WildFusion: Individual Animal Identification with Calibrated Similarity Fusion
Vojtěch Cermak, Lukas Picek, Lukáš Adam, Lukáš Neumann, Jiří Matas
TL;DR
WildFusion tackles zero-shot animal re-identification by fusing calibrated global embeddings and local matching scores. It defines a global similarity $s_G$ from embeddings like MegaDescriptor or DINOv2, a local similarity $s_L$ from matches such as LoFTR or LightGlue with a threshold $\mu$, calibrates these scores to probabilities and ensembles them into a final $s_F$ using weighted averaging. The approach achieves state-of-the-art performance across 17 wildlife datasets, with an average top-1 accuracy of about $84.0\%$ and strong zero-shot results ($76.2\%$ on average with local scores alone), without any fine-tuning or dataset-specific calibration, while offering a practical shortlisting strategy for scalability.

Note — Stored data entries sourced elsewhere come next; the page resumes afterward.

/-- **`block i = ⊥` at an index line of the PINNED dictionary whose finite Weil representation is NOT smooth** (its
`U(V)`-member read through the frame transport `ιVE V`, or its `U(W)`-member), [GR91, Prop. 3.1.1] being granted at the line's datum.
[cite: GelbartRogawski1991, §3.1 Prop. 3.1.1 p. 455 L1–3, Remark p. 457 L4–13] [cite: BernsteinZelevinsky1976, §2.1] -/
theorem block_pin_eq_bot_of_not_smooth (hHD : exists_isReal_hodgeModel) (hI : hodgePQ_independent_of_hodgeModel)
    (h₁ : BallQuotientUniformised) (h₃ : CMAbelianVarietyRealised) (hA : Arapura2012_Cor_15_4_6)
    (V : HermSpace3 L ι₁) (I : Type) (line : I → SplitLineE V) (i : I)
    (hGR : (splittingDatum (↥(maximalRealSubfield (L : Type))) (L : Type) (IsCMField.complexConj (L : Type)) 3 1 (line i).e
      (Matrix.diagonal (frameD V)) (line i).JW (complexConj_imagUnit (L : Type)) (imagUnit_ne_zero (L : Type))
      (imagUnit_mul_self (L : Type)) (realDiagonal_isSymm (L : Type) (frameD V) (frameD_real V)) (line i).hW
      (isUnit_det_realDiagonal (L : Type) (frameD V) (frameD_real V) (frameD_ne V)) (line i).hWd
      (realDiagonal_map (L : Type) (frameD V) (frameD_real V)).symm (line i).hJW).CompatibleSplitting)
    (hns : ¬ ((∀ v : FinSB (↥(maximalRealSubfield (L : Type))) (Fin 3 × Fin 1), ∃ K : Subgroup ↥V.adelicFin,
                  IsOpen (K : Set ↥V.adelicFin) ∧ ∀ g ∈ K,
                    UnitaryDualPair.WeilCoinv.finPairRepV (↥(maximalRealSubfield (L : Type))) (L : Type)
                      (IsCMField.complexConj (L : Type)) 3 1 (line i).e (Matrix.diagonal (frameD V)) (line i).JW
                      (complexConj_imagUnit (L : Type)) (imagUnit_ne_zero (L : Type)) (imagUnit_mul_self (L : Type))
                      (realDiagonal_isSymm (L : Type) (frameD V) (frameD_real V)) (line i).hW
                      (isUnit_det_realDiagonal (L : Type) (frameD V) (frameD_real V) (frameD_ne V)) (line i).hWd
                      (realDiagonal_map (L : Type) (frameD V) (frameD_real V)).symm (line i).hJW (line i).hs (ιVE V g) v = v) ∧
              ∀ v : FinSB (↥(maximalRealSubfield (L : Type))) (Fin 3 × Fin 1),
                ∃ K : Subgroup _, IsOpen (SetLike.coe K) ∧ ∀ u ∈ K,
                    UnitaryDualPair.WeilCoinv.finPairRepW (↥(maximalRealSubfield (L : Type))) (L : Type)
                      (IsCMField.complexConj (L : Type)) 3 1 (line i).e (Matrix.diagonal (frameD V)) (line i).JW
                      (complexConj_imagUnit (L : Type)) (imagUnit_ne_zero (L : Type)) (imagUnit_mul_self (L : Type))
                      (realDiagonal_isSymm (L : Type) (frameD V) (frameD_real V)) (line i).hW
                      (isUnit_det_realDiagonal (L : Type) (frameD V) (frameD_real V) (frameD_ne V)) (line i).hWd
                      (realDiagonal_map (L : Type) (frameD V) (frameD_real V)).symm (line i).hJW (line i).hs u v = v)) :
    (liuDictionaryPin hHD hI h₁ h₃ hA V I line).block i = ⊥ :=
  block_ofTower_eq_bot_of_not_smooth V (ιVE V) I (fun i => {χ : (line i).CharW // (line i).IsAutChar χ}) line (fun _ a => a.1)
    (fun i => SplitLine.PhiMuLine ι₁ (line i)) (fun i dd => dd.IsReflexOfTypeG ι₁ (SplitLine.typeOfLine (line i)))
    hHD hI h₁ h₃ hA (continuous_ιVE V) i hGR hns fun a => ((SplitLine.isAutChar_iff _ a.1).1 a.2).1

The method is validated through extensive ablations and is made available with public code and pre-trained models, underscoring its potential for practical ecology and conservation applications. Limitations include reliance on off-the-shelf local matchers trained on static imagery and a primarily offline deployment focus, suggesting avenues for tailoring local descriptors to wildlife imagery and enabling real-time identification.
Abstract
We propose a new method - WildFusion - for individual identification of a broad range of animal species. The method fuses deep scores (e.g., MegaDescriptor or DINOv2) and local matching similarity (e.g., LoFTR and LightGlue) to identify individual animals. The global and local information fusion is facilitated by similarity score calibration. In a zero-shot setting, relying on local similarity score only, WildFusion achieved mean accuracy, measured on 17 datasets, of 76.2%. This is better than the state-of-the-art model, MegaDescriptor-L, whose training set included 15 of the 17 datasets. If a dataset-specific calibration is applied, mean accuracy increases by 2.3% percentage points. WildFusion, with both local and global similarity scores, outperforms the state-of-the-art significantly - mean accuracy reached 84.0%, an increase of 8.5 percentage points; the mean relative error drops by 35%. We make the code and pre-trained models publicly available5, enabling immediate use in ecology and conservation.